What is needed -
Set down exactly the lines in the records below that run from the line with "for ARBITRARY coefficients" to the line with "B).rank := by rw [hw]", inclusive, and nothing more.
Segment Start: Data for review
import Literature.AlgebraicGeometry.HodgeTheory.PicardLefschetzSymmetricA3
import Summits.HodgeConjecture.HodgeConjecture.Theorems.SignSymmetricPowersNodalFormsTools

/-!
# K1-B LINK-F witnesses (route `SignSymmetricPowers`, item stmt-HodgeConjecture-19716) — the symmetric `A₃`
# form at `e₄`, I: jets

Helper file for the registered stub `stub_signConfluenceLinkF` (K1-B line `andre-zariski` v12b, LINK-F; memo
`K1B-LINKF-PLAN-g23.md` §2): an explicit ι-even quinary form of every even degree `d = 2n + 4` carrying a
SYMMETRIC `A₃` point at `e₄ = [0:0:0:0:1]` with kernel direction `x₀` (the Π/pair confluence datum
`IsSymmetricA3Datum f₁ g₀ g₂ 4 0 γ` of `HodgeTheory/PicardLefschetzSymmetricA3`), SPLIT variant of the memo's
witness so that the singular point is unique by pure algebra plus one modulus comparison (part II). This part:
the gradient in closed form and the jets at `e₄` (gradient `0`, Hessian of rank `3` killing `x₀`, no cubic term
`x₀² xᵢ`, quartic term `∂₀⁴ f₁(e₄) ≠ 0`), for ARBITRARY coefficients `c₀ c₁ c₃` (except `∂₀⁴`, which needs
`c₀ ≠ -1` when `n = 0`). Landed `--supports stmt-HodgeConjecture-19716` as a helper. Sorry-free; axioms standard.

`f₁ = x₄^{2n+2}(x₁² + x₂x₃) + x₄^{2n} x₀⁴ + c₀ x₀^{2n+4} + c₁ x₁^{2n+4} + x₂^{2n+4} + c₃ x₃^{2n+4}`.
-/

set_option linter.dupNamespace false

noncomputable section

namespace Summit.HodgeConjecture.HodgeConjecture.Theorems.SignSymmetricPowersSymmetricA3PlaneJet

open MvPolynomial Literature.AlgebraicGeometry.Motives Literature.AlgebraicGeometry.HodgeTheory
open Summit.HodgeConjecture.HodgeConjecture.Theorems.SignSymmetricPowersNodalFormsTools

/-- **Rank `3` of a `5 × 5` matrix** with two vanishing columns (`M ⬝ diag u = M`, `u` vanishing exactly at two
indices) and a two-sided multiple `A M B = diag w` with `w` vanishing exactly at two indices. -/
theorem rank_eq_three {M A B : Matrix (Fin 5) (Fin 5) ℂ} {u w : Fin 5 → ℂ} (k₁ k₂ : Fin 5) (hk : k₁ ≠ k₂)
    (hu : ∀ i, u i = 0 ↔ i = k₁ ∨ i = k₂) (hMu : M * Matrix.diagonal u = M)
    (hw : A * M * B = Matrix.diagonal w) (hwk : ∀ i, w i = 0 ↔ i = k₁ ∨ i = k₂) : M.rank = 3 := by
  classical
  have hcard : ∀ v : Fin 5 → ℂ, (∀ i, v i = 0 ↔ i = k₁ ∨ i = k₂) → Fintype.card {i // v i ≠ 0} = 3 := by
    intro v hv
    rw [Fintype.card_subtype]
    have hset : Finset.univ.filter (fun i : Fin 5 ↦ v i ≠ 0) = (Finset.univ.erase k₁).erase k₂ := by
      ext i
      simp only [Finset.mem_filter, Finset.mem_univ, true_and, Finset.mem_erase, ne_eq, hv, not_or, and_true]
      tauto
    rw [hset, Finset.card_erase_of_mem (by simp [Finset.mem_erase, hk.symm]),
      Finset.card_erase_of_mem (Finset.mem_univ _), Finset.card_univ, Fintype.card_fin]
  apply le_antisymm
  · calc M.rank = (M * Matrix.diagonal u).rank := by rw [hMu]
      _ ≤ (Matrix.diagonal u).rank := Matrix.rank_mul_le_right _ _
      _ = 3 := by rw [Matrix.rank_diagonal, hcard u hu]
  · calc 3 = (Matrix.diagonal w).rank := by rw [Matrix.rank_diagonal, hcard w hwk]
      _ = (A * M * B).rank := by rw [hw]
      _ ≤ (A * M).rank := Matrix.rank_mul_le_left _ _
      _ ≤ M.rank := Matrix.rank_mul_le_right _ _

/-- The gradient of the `A₃`-witness (closed form, arbitrary `c₀ c₁ c₃`). -/
theorem pderiv_a3PlaneForm (n : ℕ) (c₀ c₁ c₃ : ℂ) :
    let f : MvPolynomial (Fin 5) ℂ := X 4 ^ (2 * n + 2) * (X 1 ^ 2 + X 2 * X 3) + X 4 ^ (2 * n) * X 0 ^ 4 +
      C c₀ * X 0 ^ (2 * n + 4) + C c₁ * X 1 ^ (2 * n + 4) + X 2 ^ (2 * n + 4) + C c₃ * X 3 ^ (2 * n + 4)
    pderiv 0 f = C 4 * X 4 ^ (2 * n) * X 0 ^ 3 + C (c₀ * (2 * (n : ℂ) + 4)) * X 0 ^ (2 * n + 3) ∧
    pderiv 1 f = C 2 * X 4 ^ (2 * n + 2) * X 1 + C (c₁ * (2 * (n : ℂ) + 4)) * X 1 ^ (2 * n + 3) ∧
    pderiv 2 f = X 4 ^ (2 * n + 2) * X 3 + C (2 * (n : ℂ) + 4) * X 2 ^ (2 * n + 3) ∧
    pderiv 3 f = X 4 ^ (2 * n + 2) * X 2 + C (c₃ * (2 * (n : ℂ) + 4)) * X 3 ^ (2 * n + 3) ∧
    pderiv 4 f = C (2 * (n : ℂ) + 2) * X 4 ^ (2 * n + 1) * (X 1 ^ 2 + X 2 * X 3) +
      C (2 * (n : ℂ)) * X 4 ^ (2 * n - 1) * X 0 ^ 4 := by
  intro f
  refine ⟨?_, ?_, ?_, ?_, ?_⟩ <;>
  · simp +decide only [f, map_add, Derivation.leibniz, Derivation.leibniz_pow, pderiv_X, pderiv_C,
      Pi.single_apply, smul_eq_mul, mul_zero, add_zero, Nat.add_succ_sub_one, if_true, if_false,
      nsmul_eq_mul, Nat.cast_add, Nat.cast_mul, Nat.cast_ofNat, mul_one]
    simp only [map_add, map_mul, map_natCast, map_ofNat]
    ring

/-- The gradient of the `A₃`-witness as a vector of closed forms. -/
theorem pderiv_a3PlaneForm_eq (n : ℕ) (c₀ c₁ c₃ : ℂ) (j : Fin 5) :
    pderiv j (X 4 ^ (2 * n + 2) * (X 1 ^ 2 + X 2 * X 3) + X 4 ^ (2 * n) * X 0 ^ 4 +
      C c₀ * X 0 ^ (2 * n + 4) + C c₁ * X 1 ^ (2 * n + 4) + X 2 ^ (2 * n + 4) + C c₃ * X 3 ^ (2 * n + 4) :
        MvPolynomial (Fin 5) ℂ) =
      (![C 4 * X 4 ^ (2 * n) * X 0 ^ 3 + C (c₀ * (2 * (n : ℂ) + 4)) * X 0 ^ (2 * n + 3),
          C 2 * X 4 ^ (2 * n + 2) * X 1 + C (c₁ * (2 * (n : ℂ) + 4)) * X 1 ^ (2 * n + 3),
          X 4 ^ (2 * n + 2) * X 3 + C (2 * (n : ℂ) + 4) * X 2 ^ (2 * n + 3),
          X 4 ^ (2 * n + 2) * X 2 + C (c₃ * (2 * (n : ℂ) + 4)) * X 3 ^ (2 * n + 3),
          C (2 * (n : ℂ) + 2) * X 4 ^ (2 * n + 1) * (X 1 ^ 2 + X 2 * X 3) +
            C (2 * (n : ℂ)) * X 4 ^ (2 * n - 1) * X 0 ^ 4] : Fin 5 → MvPolynomial (Fin 5) ℂ) j := by
  obtain ⟨h0, h1, h2, h3, h4⟩ := pderiv_a3PlaneForm n c₀ c₁ c₃
  fin_cases j
  exacts [h0, h1, h2, h3, h4]

/-- `∂₀∂₀ f₁` in closed form. -/
theorem pderiv_zero_zero_a3PlaneForm (n : ℕ) (c₀ c₁ c₃ : ℂ) :
    pderiv 0 (pderiv 0 (X 4 ^ (2 * n + 2) * (X 1 ^ 2 + X 2 * X 3) + X 4 ^ (2 * n) * X 0 ^ 4 +
      C c₀ * X 0 ^ (2 * n + 4) + C c₁ * X 1 ^ (2 * n + 4) + X 2 ^ (2 * n + 4) + C c₃ * X 3 ^ (2 * n + 4) :
        MvPolynomial (Fin 5) ℂ)) =
      C 12 * X 4 ^ (2 * n) * X 0 ^ 2 + C (c₀ * (2 * (n : ℂ) + 4) * (2 * (n : ℂ) + 3)) * X 0 ^ (2 * n + 2) := by
  rw [pderiv_a3PlaneForm_eq n c₀ c₁ c₃ 0]
  simp +decide only [Matrix.cons_val_zero, map_add, Derivation.leibniz, Derivation.leibniz_pow, pderiv_X,
    pderiv_C, Pi.single_apply, smul_eq_mul, mul_zero, add_zero, Nat.add_succ_sub_one, if_true, if_false,
    nsmul_eq_mul, Nat.cast_add, Nat.cast_mul, Nat.cast_ofNat, mul_one]
  simp only [map_add, map_mul, map_natCast, map_ofNat]
  ring

set_option maxHeartbeats 400000 in
/-- **The jets of the `A₃`-witness at `e₄`**: gradient `0`; Hessian of rank `3` with zero `x₀`-column; no cubic
terms `x₀² xᵢ`; quartic term `∂₀⁴ f₁(e₄) ≠ 0` (for `c₀ (2n+4) = 4`). -/
theorem jets_a3PlaneForm (n : ℕ) (c₀ c₁ c₃ : ℂ) (hc₀ : c₀ * (2 * n + 4) = 4) :
    let f : MvPolynomial (Fin 5) ℂ := X 4 ^ (2 * n + 2) * (X 1 ^ 2 + X 2 * X 3) + X 4 ^ (2 * n) * X 0 ^ 4 +
      C c₀ * X 0 ^ (2 * n + 4) + C c₁ * X 1 ^ (2 * n + 4) + X 2 ^ (2 * n + 4) + C c₃ * X 3 ^ (2 * n + 4)
    (∀ i, eval (Pi.single 4 1) (pderiv i f) = 0) ∧
    (Matrix.of fun i i' : Fin 5 => eval (Pi.single 4 1) (pderiv i (pderiv i' f))).rank = 3 ∧
    (∀ i, eval (Pi.single 4 1) (pderiv i (pderiv 0 f)) = 0) ∧
    (∀ i, eval (Pi.single 4 1) (pderiv i (pderiv 0 (pderiv 0 f))) = 0) ∧
    eval (Pi.single 4 1) (pderiv 0 (pderiv 0 (pderiv 0 (pderiv 0 f)))) ≠ 0 := by
  intro f
  have hcol := pderiv_a3PlaneForm_eq n c₀ c₁ c₃
  have h00 := pderiv_zero_zero_a3PlaneForm n c₀ c₁ c₃
  have hM : (Matrix.of fun i i' : Fin 5 => eval (Pi.single 4 1 : Fin 5 → ℂ) (pderiv i (pderiv i' f))) =
      !![0, 0, 0, 0, 0; 0, 2, 0, 0, 0; 0, 0, 0, 1, 0; 0, 0, 1, 0, 0; 0, 0, 0, 0, 0] := by
    ext i i'
    rw [Matrix.of_apply, hcol i']
    fin_cases i <;> fin_cases i' <;> simp [Derivation.leibniz, Derivation.leibniz_pow, pderiv_X]
  refine ⟨fun i => ?_, ?_, fun i => ?_, fun i => ?_, ?_⟩
  · rw [hcol i]
    fin_cases i <;> simp
  · rw [hM]
    refine rank_eq_three (u := ![0, 1, 1, 1, 0]) (w := ![0, 2, 1, 1, 0]) (A := 1)
      (B := !![0, 0, 0, 0, 0; 0, 1, 0, 0, 0; 0, 0, 0, 1, 0; 0, 0, 1, 0, 0; 0, 0, 0, 0, 0]) 0 4 (by decide)
      ?_ ?_ ?_ ?_
    · intro i; fin_cases i <;> simp
    · ext i j
      fin_cases i <;> fin_cases j <;> simp [Matrix.mul_apply, Matrix.diagonal]
    · ext i j
      fin_cases i <;> fin_cases j <;> simp [Matrix.mul_apply, Fin.sum_univ_five]
    · intro i; fin_cases i <;> simp
  · have h := congr_fun (congr_fun hM i) 0
    rw [Matrix.of_apply] at h
    rw [h]
    fin_cases i <;> simp
  · rw [h00]
    fin_cases i <;> simp [Derivation.leibniz, Derivation.leibniz_pow, pderiv_X]
  · rw [h00]
    rcases Nat.eq_zero_or_pos n with rfl | hn
    · have hc : c₀ = 1 := by
        have : c₀ * 4 = 4 := by simpa using hc₀
        linear_combination this / 4
      subst hc
      simp [Derivation.leibniz, Derivation.leibniz_pow, pderiv_X]
      norm_num
    · simp [Derivation.leibniz, Derivation.leibniz_pow, pderiv_X, zero_pow (by omega : 2 * n ≠ 0)]

end Summit.HodgeConjecture.HodgeConjecture.Theorems.SignSymmetricPowersSymmetricA3PlaneJet

end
Segment End: Data for review
Answer space -
`x₀² xᵢ`, quartic term `∂₀⁴ f₁(e₄) ≠ 0`), for ARBITRARY coefficients `c₀ c₁ c₃` (except `∂₀⁴`, which needs
`c₀ ≠ -1` when `n = 0`). Landed `--supports stmt-HodgeConjecture-19716` as a helper. Sorry-free; axioms standard.

`f₁ = x₄^{2n+2}(x₁² + x₂x₃) + x₄^{2n} x₀⁴ + c₀ x₀^{2n+4} + c₁ x₁^{2n+4} + x₂^{2n+4} + c₃ x₃^{2n+4}`.
-/

set_option linter.dupNamespace false

noncomputable section

namespace Summit.HodgeConjecture.HodgeConjecture.Theorems.SignSymmetricPowersSymmetricA3PlaneJet

open MvPolynomial Literature.AlgebraicGeometry.Motives Literature.AlgebraicGeometry.HodgeTheory
open Summit.HodgeConjecture.HodgeConjecture.Theorems.SignSymmetricPowersNodalFormsTools

/-- **Rank `3` of a `5 × 5` matrix** with two vanishing columns (`M ⬝ diag u = M`, `u` vanishing exactly at two
indices) and a two-sided multiple `A M B = diag w` with `w` vanishing exactly at two indices. -/
theorem rank_eq_three {M A B : Matrix (Fin 5) (Fin 5) ℂ} {u w : Fin 5 → ℂ} (k₁ k₂ : Fin 5) (hk : k₁ ≠ k₂)
    (hu : ∀ i, u i = 0 ↔ i = k₁ ∨ i = k₂) (hMu : M * Matrix.diagonal u = M)
    (hw : A * M * B = Matrix.diagonal w) (hwk : ∀ i, w i = 0 ↔ i = k₁ ∨ i = k₂) : M.rank = 3 := by
  classical
  have hcard : ∀ v : Fin 5 → ℂ, (∀ i, v i = 0 ↔ i = k₁ ∨ i = k₂) → Fintype.card {i // v i ≠ 0} = 3 := by
    intro v hv
    rw [Fintype.card_subtype]
    have hset : Finset.univ.filter (fun i : Fin 5 ↦ v i ≠ 0) = (Finset.univ.erase k₁).erase k₂ := by
      ext i
      simp only [Finset.mem_filter, Finset.mem_univ, true_and, Finset.mem_erase, ne_eq, hv, not_or, and_true]
      tauto
    rw [hset, Finset.card_erase_of_mem (by simp [Finset.mem_erase, hk.symm]),
      Finset.card_erase_of_mem (Finset.mem_univ _), Finset.card_univ, Fintype.card_fin]
  apply le_antisymm
  · calc M.rank = (M * Matrix.diagonal u).rank := by rw [hMu]
      _ ≤ (Matrix.diagonal u).rank := Matrix.rank_mul_le_right _ _
      _ = 3 := by rw [Matrix.rank_diagonal, hcard u hu]
  · calc 3 = (Matrix.diagonal w).rank := by rw [Matrix.rank_diagonal, hcard w hwk]
      _ = (A * M * B).rank := by rw [hw]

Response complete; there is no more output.